Linkbuilding ist ein kontinuierlicher Prozess, der in drei Schritten abläuft. In dieser Folge geht es um Schritt 2 und 3: Linkstrategie und Linkbuilding-Maßnahmen.
(Quelle: shutterstock.com/Rawpixel.com)
Von Stefan Gutmann, Spezialist für SEO bei der Klick Piloten GmbH
Gute Backlinks gefallen Suchmaschinen und Nutzern. Sie aufzubauen erfordert Sorgfalt und kreative Lösungen. ­Spezialisierte Agenturen können das erledigen - die Webseiteninhaber sollten es ihnen aber nicht komplett überlassen. ­Eine enge Abstimmung ist hier zu empfehlen, denn der Betreiber einer Website kann in der Regel am besten beurteilen, welche Links sich wirklich lohnen.

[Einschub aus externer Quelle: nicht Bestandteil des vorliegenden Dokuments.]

import Mathlib
import Literature.Geometry.Riemannian.AHRiccatiEstimates
import Summits.SmoothPoincare4.SmoothPoincare4.Theorems.InformationMetricHadamardYamabePinchedEinsteinBulkStubWeylTracefreeRiccati

/-!
# Crux `YamabePinchedEinsteinBulk` (stmt-SmoothPoincare4-7996), line `Sketch`: the ray-window
identity (helper `helper_rayWindowIdentity`)

Card `tracefree-riccati-defect`, step K3 (matrix layer): along a ray the radial Weyl curvature
`⟨𝒲 e, e⟩` lies in `W^{-1,1}` of the ray with the trace-free shape operator as primitive. From the
landed extraction `𝒲 = −(𝒰' − (tr 𝒰'/4) I) − (tr 𝒰/2) 𝒰° − ((𝒰°)² − (tr (𝒰°)²/4) I)`
(`stub_weylTracefreeRiccati`, `𝒰° = 𝒰 − (tr 𝒰/4) I`) and `(𝒰°)' = 𝒰' − (tr 𝒰'/4) I`, one
integration by parts against a `C¹` window `η` vanishing at the end points gives

  `∫ η ⟨𝒲e, e⟩ = ∫ ( η' ⟨𝒰°e, e⟩ − η (tr 𝒰/2) ⟨𝒰°e, e⟩ − η ⟨((𝒰°)² − (tr (𝒰°)²/4) I) e, e⟩ )`,

so that `|∫ η ⟨𝒲e,e⟩|` is controlled by `∫ |𝒰°|` and `∫ |𝒰°|²` on the window (and hence, by
`helper_defectBudget`, by the Bishop defect budget `∫ D`).

* `hasDerivAt_tracefree` — `(𝒰°)' = 𝒰' − (tr 𝒰'/4) I` along a differentiable matrix curve;
* `helper_rayWindowIdentity` — the registered helper.
Everything is proved (kind = proof); no definitions.
-/

noncomputable section

-- the prescribed namespace `Summit.<P>.<Sub>.…` duplicates `SmoothPoincare4` (P = Sub)
set_option linter.dupNamespace false

open Set MeasureTheory intervalIntegral

namespace Summit.SmoothPoincare4.SmoothPoincare4.Cruxes.YamabePinchedEinsteinBulk.Sketch

open Literature.Geometry.Riemannian (hasDerivAt_matrix_trace)
open Literature.Geometry.Riemannian.AHRiccati (hasDerivAt_dotProduct_mulVec)

/-- Along a differentiable curve of `4 × 4` matrices, the trace-free part
`𝒰° = 𝒰 − (tr 𝒰/4) I` has derivative `𝒰' − (tr 𝒰'/4) I`. [folklore] -/
theorem hasDerivAt_tracefree {U : ℝ → Matrix (Fin 4) (Fin 4) ℝ} {U' : Matrix (Fin 4) (Fin 4) ℝ}
    {t : ℝ} (hU : HasDerivAt U U' t) :
    HasDerivAt (fun s => U s - ((U s).trace / 4) • (1 : Matrix (Fin 4) (Fin 4) ℝ))
      (U' - (U'.trace / 4) • (1 : Matrix (Fin 4) (Fin 4) ℝ)) t := by
  -- a normed structure on the matrices (Mathlib's scoped `L∞` operator norm; its topology is the
  -- product topology of the statement, definitionally)
  open scoped Matrix.Norms.Operator in
  exact hU.sub (((hasDerivAt_matrix_trace hU).div_const 4).smul_const _)

/-- **The ray-window identity (registered helper `helper_rayWindowIdentity` of line `Sketch`).**
Let `𝒰` solve the Einstein Riccati equation `𝒰' = 1 − 𝒲(t) − 𝒰²` on `[t₁, t₂]` with `𝒲`
continuous and trace-free, and let `η` be `C¹` on `[t₁, t₂]` (continuous derivative `η'`) with
`η(t₁) = η(t₂) = 0`. Then for every `e ∈ ℝ⁴`, with `𝒰° = 𝒰 − (tr 𝒰/4) I`,
`∫_{t₁}^{t₂} η ⟨𝒲 e, e⟩ = ∫_{t₁}^{t₂} ( η' ⟨𝒰° e, e⟩ − η (tr 𝒰/2) ⟨𝒰° e, e⟩
  − η ⟨((𝒰°)² − (tr (𝒰°)²/4) I) e, e⟩ )`. [folklore] -/
theorem helper_rayWindowIdentity :
    ∀ (U W : ℝ → Matrix (Fin 4) (Fin 4) ℝ) (η η' : ℝ → ℝ) (t₁ t₂ : ℝ) (e : Fin 4 → ℝ), t₁ ≤ t₂ →
      (∀ t ∈ Set.Icc t₁ t₂, HasDerivAt U (-(-1 + W t) - U t * U t) t) →
      (∀ t ∈ Set.Icc t₁ t₂, (W t).trace = 0) → ContinuousOn W (Set.Icc t₁ t₂) →
      (∀ t ∈ Set.Icc t₁ t₂, HasDerivAt η (η' t) t) → ContinuousOn η' (Set.Icc t₁ t₂) →
      η t₁ = 0 → η t₂ = 0 →
      ∫ t in t₁..t₂, η t * dotProduct e (Matrix.mulVec (W t) e) =
        ∫ t in t₁..t₂,
          (η' t * dotProduct e
              (Matrix.mulVec (U t - ((U t).trace / 4) • (1 : Matrix (Fin 4) (Fin 4) ℝ)) e)
            - η t * ((U t).trace / 2) * dotProduct e
              (Matrix.mulVec (U t - ((U t).trace / 4) • (1 : Matrix (Fin 4) (Fin 4) ℝ)) e)
            - η t * dotProduct e (Matrix.mulVec
                ((U t - ((U t).trace / 4) • (1 : Matrix (Fin 4) (Fin 4) ℝ)) *
                    (U t - ((U t).trace / 4) • (1 : Matrix (Fin 4) (Fin 4) ℝ))
                  - ((((U t - ((U t).trace / 4) • (1 : Matrix (Fin 4) (Fin 4) ℝ)) *
                      (U t - ((U t).trace / 4) • (1 : Matrix (Fin 4) (Fin 4) ℝ))).trace / 4) •
                    (1 : Matrix (Fin 4) (Fin 4) ℝ))) e)) := by
  intro U W η η' t₁ t₂ e ht hU hW hWc hη hη'c hη₁ hη₂
  -- abbreviations: `P = 𝒰°`, `V = 𝒰'`, `f = ⟨𝒰°e, e⟩`, `f' = ⟨(𝒰' − (tr 𝒰'/4) I)e, e⟩`
  set P : ℝ → Matrix (Fin 4) (Fin 4) ℝ := fun t =>
    U t - ((U t).trace / 4) • (1 : Matrix (Fin 4) (Fin 4) ℝ) with hP
  set V : ℝ → Matrix (Fin 4) (Fin 4) ℝ := fun t => -(-1 + W t) - U t * U t with hV
  set f : ℝ → ℝ := fun t => dotProduct e (Matrix.mulVec (P t) e) with hf
  set f' : ℝ → ℝ := fun t =>
    dotProduct e (Matrix.mulVec (V t - ((V t).trace / 4) • (1 : Matrix (Fin 4) (Fin 4) ℝ)) e)
    with hf'
  -- the landed extraction of `𝒲`
  have hweyl : ∀ t ∈ Icc t₁ t₂, W t = -(V t - ((V t).trace / 4) • (1 : Matrix (Fin 4) (Fin 4) ℝ))
      - ((U t).trace / 2) • P t - (P t * P t - ((P t * P t).trace / 4) •
        (1 : Matrix (Fin 4) (Fin 4) ℝ)) :=
    fun t ht' => stub_weylTracefreeRiccati (U t) (V t) (W t) rfl (hW t ht')
  -- `f' = (d/dt) f`
  have hfd : ∀ t ∈ Icc t₁ t₂, HasDerivAt f (f' t) t := fun t ht' =>
    hasDerivAt_dotProduct_mulVec (hasDerivAt_tracefree (hU t ht')) e e
  -- continuity on the window
  have hUc : ContinuousOn U (Icc t₁ t₂) := by
    open scoped Matrix.Norms.Operator in
    exact fun t ht' => (hU t ht').continuousAt.continuousWithinAt
  have hηc : ContinuousOn η (Icc t₁ t₂) := fun t ht' =>
    (hη t ht').continuousAt.continuousWithinAt
  have htf : Continuous fun M : Matrix (Fin 4) (Fin 4) ℝ =>
      M - (M.trace / 4) • (1 : Matrix (Fin 4) (Fin 4) ℝ) :=
    continuous_id.sub ((continuous_id.matrix_trace.div_const 4).smul continuous_const)
  have hquad : Continuous fun M : Matrix (Fin 4) (Fin 4) ℝ => dotProduct e (Matrix.mulVec M e) :=
    continuous_const.dotProduct (continuous_id.matrix_mulVec continuous_const)
  have hPc : ContinuousOn P (Icc t₁ t₂) := htf.comp_continuousOn hUc
  have hVc : ContinuousOn V (Icc t₁ t₂) :=
    (continuousOn_const.add hWc).neg.sub (hUc.mul hUc)
  have hfc : ContinuousOn f (Icc t₁ t₂) := hquad.comp_continuousOn hPc
  have hf'c : ContinuousOn f' (Icc t₁ t₂) := hquad.comp_continuousOn (htf.comp_continuousOn hVc)
  have hPPc : ContinuousOn (fun t => dotProduct e (Matrix.mulVec (P t * P t -
      ((P t * P t).trace / 4) • (1 : Matrix (Fin 4) (Fin 4) ℝ)) e)) (Icc t₁ t₂) :=
    hquad.comp_continuousOn (htf.comp_continuousOn (hPc.mul hPc))
  have hHc : ContinuousOn (fun t => (U t).trace) (Icc t₁ t₂) :=
    (continuous_id.matrix_trace :
      Continuous fun M : Matrix (Fin 4) (Fin 4) ℝ => M.trace).comp_continuousOn hUc
  have hII : ∀ {g : ℝ → ℝ}, ContinuousOn g (Icc t₁ t₂) → IntervalIntegrable g volume t₁ t₂ :=
    fun hg => ContinuousOn.intervalIntegrable (by rwa [uIcc_of_le ht])
  -- integration by parts: `∫ η f' = −∫ η' f`
  have hparts : ∫ t in t₁..t₂, η t * f' t = -∫ t in t₁..t₂, η' t * f t := by
    have h := intervalIntegral.integral_mul_deriv_eq_deriv_mul (a := t₁) (b := t₂)
      (u := η) (v := f) (u' := η') (v' := f')
      (fun t ht' => hη t (by rwa [uIcc_of_le ht] at ht'))
      (fun t ht' => hfd t (by rwa [uIcc_of_le ht] at ht')) (hII hη'c) (hII hf'c)
    rw [h, hη₁, hη₂]
    ring
  -- pointwise: `η ⟨𝒲e,e⟩ = −η f' − η (H/2) f − η ⟨((𝒰°)² − …) e, e⟩`
  have hpt : ∀ t ∈ Icc t₁ t₂, η t * dotProduct e (Matrix.mulVec (W t) e) =
      -(η t * f' t) + (-(η t * ((U t).trace / 2) * f t) - η t * dotProduct e (Matrix.mulVec
        (P t * P t - ((P t * P t).trace / 4) • (1 : Matrix (Fin 4) (Fin 4) ℝ)) e)) := by
    intro t ht'
    rw [hweyl t ht']
    simp only [hf, hf', Matrix.sub_mulVec, Matrix.neg_mulVec, Matrix.smul_mulVec,
      dotProduct_sub, dotProduct_neg, dotProduct_smul, smul_eq_mul]
    ring
  have h1 : ∫ t in t₁..t₂, η t * dotProduct e (Matrix.mulVec (W t) e) =
      ∫ t in t₁..t₂, (-(η t * f' t) + (-(η t * ((U t).trace / 2) * f t) - η t * dotProduct e
        (Matrix.mulVec (P t * P t - ((P t * P t).trace / 4) • (1 : Matrix (Fin 4) (Fin 4) ℝ)) e))) :=
    intervalIntegral.integral_congr fun t ht' => hpt t (by rwa [uIcc_of_le ht] at ht')
  have hi1 : IntervalIntegrable (fun t => -(η t * f' t)) volume t₁ t₂ := (hII (hηc.mul hf'c)).neg
  have hi2 : IntervalIntegrable (fun t => -(η t * ((U t).trace / 2) * f t) - η t * dotProduct e
      (Matrix.mulVec (P t * P t - ((P t * P t).trace / 4) • (1 : Matrix (Fin 4) (Fin 4) ℝ)) e))
      volume t₁ t₂ :=
    (hII ((hηc.mul (hHc.div_const 2)).mul hfc)).neg.sub (hII (hηc.mul hPPc))
  have hi3 : IntervalIntegrable (fun t => η' t * f t) volume t₁ t₂ := hII (hη'c.mul hfc)
  rw [h1, intervalIntegral.integral_add hi1 hi2, intervalIntegral.integral_neg, hparts, neg_neg,
    ← intervalIntegral.integral_add hi3 hi2]
  refine intervalIntegral.integral_congr fun t _ => ?_
  simp only [hf, hP]
  ring

end Summit.SmoothPoincare4.SmoothPoincare4.Cruxes.YamabePinchedEinsteinBulk.Sketch

end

Die Linkbuilding-Strategie

Man spricht inzwischen nicht mehr von bloßem Linkaufbau, sondern von komplexem Link-Management. In diesem zweiten Schritt sollen schließlich Verknüpfungen hergestellt werden, zu denen das Unternehmen gern steht und die für den Nutzer einen echten Mehrwert schaffen. Und die Verknüpfungen sollen immer auf dem neuesten Stand sein, denn der Wert der einzelnen Links kann sich schnell sehr ändern. Daher beginnt der Zyklus aus Analyse, Plan und Maßnahmen immer wieder von Neuem.
Linkbuilding ist keine reine SEO-Angelegenheit mehr. Es wird immer wichtiger, dass die Suchmaschinenexperten mit ­anderen Abteilungen zusammenarbeiten, beispielsweise mit der PR-Abteilung.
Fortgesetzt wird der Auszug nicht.